Here is what happens with mono 4.8:
 - thread 1 calls `Environment.Exit`:
   - calls `mono_runtime_try_shutdown`
     - calls `mono_threadpool_ms_cleanup`
       - calls `mono_thread_internal_stop` on each threadpool thread
         - sets on thread 5 `thread->state |= ThreadState_StopRequested`
   - calls `mono_thread_suspend_all_other_threads`
     - discards thread 5 because `(thread->state & ThreadState_StopRequested) != 0`

What doesn't happen on mono 2017-02 is the call to `mono_thread_internal_stop` on each threadpool thread, so in `mono_thread_suspend_all_other_threads` we end up not discarding thread 5, and we indefinitely wait on it.

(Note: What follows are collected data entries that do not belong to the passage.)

import Summits.ResolutionOfSingularities.ResolutionOfSingularities.Theorems.PurelyInseparableDim4ChartAtlasSNCFarRepairAlgebra
import Summits.ResolutionOfSingularities.ResolutionOfSingularities.Theorems.PurelyInseparableDim4ChartAtlasSNCJacobianIndexed
import HarnessLib

/-!
# Purely inseparable four-folds `z^p + F(x₁, …, x₄)`: AFTER THE FAR-RESONANCE REPAIR the escaping centre is snc with the whole boundary read on the
# `y_j`-chart of `Bl_Σ` (S3-N2 repair, far class, step 3; cell `res-dim4-pi`, typ-2 g6)

[OURS · counted 0] (D-0157 DOOR 2; DR-157-C; desk WORD #115 (a)/(c), #131 (c); crit-3 g5's (b)). Steps 1–2 (p706678, p707037): the resonance locus
`Σ = V(y_0, y_T, y_j)` is snc with the translated boundary, and after ANY blowing up of `Σ` the strict transform of the escaping centre reads
`V(y_0, y_T)` on the `y_j`-chart only, where the members read: hyperplanes (the old ones containing `Σ`, the new exceptional `y_j·𝒪`, the old
`E₁ = {y_j = c'}`, those of indices outside `Σ`'s variables), PRODUCT QUADRICS `PQ_{m,a} = (y_j·y_m + a)·𝒪` (`m ∈ {0} ∪ T⁺`, `a ≠ 0`), RESONANT
STRICT TRANSFORMS `g_k = (y_k·(y_j - c') + b_k)·𝒪`, CUBICS `CU_k = ((y_j·y_k + b_k)·y_j - c'·y_j·y_k + e_k)·𝒪` (`k ∈ T` non-resonant) and the
untouched `TQ_m` (`m ∉ T`). PROVED here (no `sorry`, no new axiom):

* **`hasSNCWith_𝓘Λ_of_forall_mem_after_farRepair`** — `V(y_0, y_T)` IS SNC WITH EVERY SUCH LIST as soon as the surviving far members keep
  pairwise distinct heights (`e_k·b_k' ≠ e_k'·b_k` for active cubics) and no hyperplane of index `j` sits at a cubic's height (`e_k ≠ a·b_k`; for
  the two that occur, `a = 0` and `a = -c'`, this is `e_k ≠ 0`, `d_k ≠ 0`) — NO condition on the resonant members any more.

Method: the indexed engine p707152 (owners/ranks per index: hyperplane ↦ its variable (0); active cubic (`y_k ∈ 𝔭`) ↦ `y_j` (1); `PQ_{m,a} ↦ y_m`,
`g_k ↦ y_k` (2); other cubics `↦ y_k`, `TQ_m ↦ y_m` (3)) fed with the algebra p-`…SNCFarRepairAlgebra`. With steps 1–2 this is the chart-model form
of «blow up the resonance locus first, then the escaping centre is admissible» — the far analogue of N3+N5+N6 (p691715, p693365, p694533); the
W′-level statement (N7/N8 analogue) is the next file. Nothing here is a statement about resolution of singularities in dimension ≥ 4 / characteristic
`p` (NOT proved anywhere in this programme). bears_on: LADDER-RESOLUTION:D157-DOOR2 (res-dim4-pi). Supports stmt-ResolutionOfSingularities-16155
(helper, S3-N2 far repair).
-/

-- every declaration of this summit lives under `Summit.ResolutionOfSingularities.ResolutionOfSingularities`
-- (summit = problem), which the duplicate-namespace linter flags; house convention (cf. the Target file).
set_option linter.dupNamespace false

noncomputable section

open MvPolynomial CategoryTheory AlgebraicGeometry Opposite TopologicalSpace
open AlgebraicGeometry.Scheme.IdealSheafData (ofIdealTop)

namespace Summit.ResolutionOfSingularities.ResolutionOfSingularities.Theorems.PIDim4

open Literature.AlgebraicGeometry.Resolution
open Literature.AlgebraicGeometry.Resolution.AffinePointBlowup (P A γ coord Wtop ξ)

namespace ChartDictionary

variable {K : Type} [Field K] {T : Finset (Fin 4)} {j : Fin 4} {b e : Fin 4 → K} {c' : K}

The quick fix is to use `NSApplication.SharedApplication.Terminate` in place of `Environment.Exit` in the TestRunner in macios.

A longer term fix is to fix `Environment.Exit` so it doesn't hang on shutdown.

After discussing the matter with @Rolf and @Chris, it was decided to use the quick fix for now, fill up a new bug with a simpler repro, and have me work on the longer term fix.
Comment 8 Aaron Bockover [MSFT] 2017-05-26 15:51:15 UTC
Here is a standalone test case. Drop the AppDelegate.cs file in place of the default one from a Xamarin.Mac application template and run:

https://gist.github.com/abock/2c39c1c21ffabe9252bd84c89f03ec2a
Comment 9 Aaron Bockover [MSFT] 2017-05-26 15:52:58 UTC
Reopening since I have provided a simple repro case. With this bug, Environment.Exit hangs, libc's exit(3) is never called, and thus atexit(3) never calls our handler.
Comment 10 Aaron Bockover [MSFT] 2017-06-07 19:43:17 UTC
I suspect this bug is also the underlying reason for https://bugzilla.xamarin.com/show_bug.cgi?id=57223
Comment 11 Alan McGovern 2017-06-26 15:34:18 UTC
I believe this is a bug in NSRunLoopIntegration. it should be implemented as follows:

https://github.com/mono/guiunit/blob/master/src/framework/GuiUnit/MonoMacMainLoopIntegration.cs#L58-L60

We must exit the application using NSApplication.Terminate otherwise there are no guaratees the application will actually exit.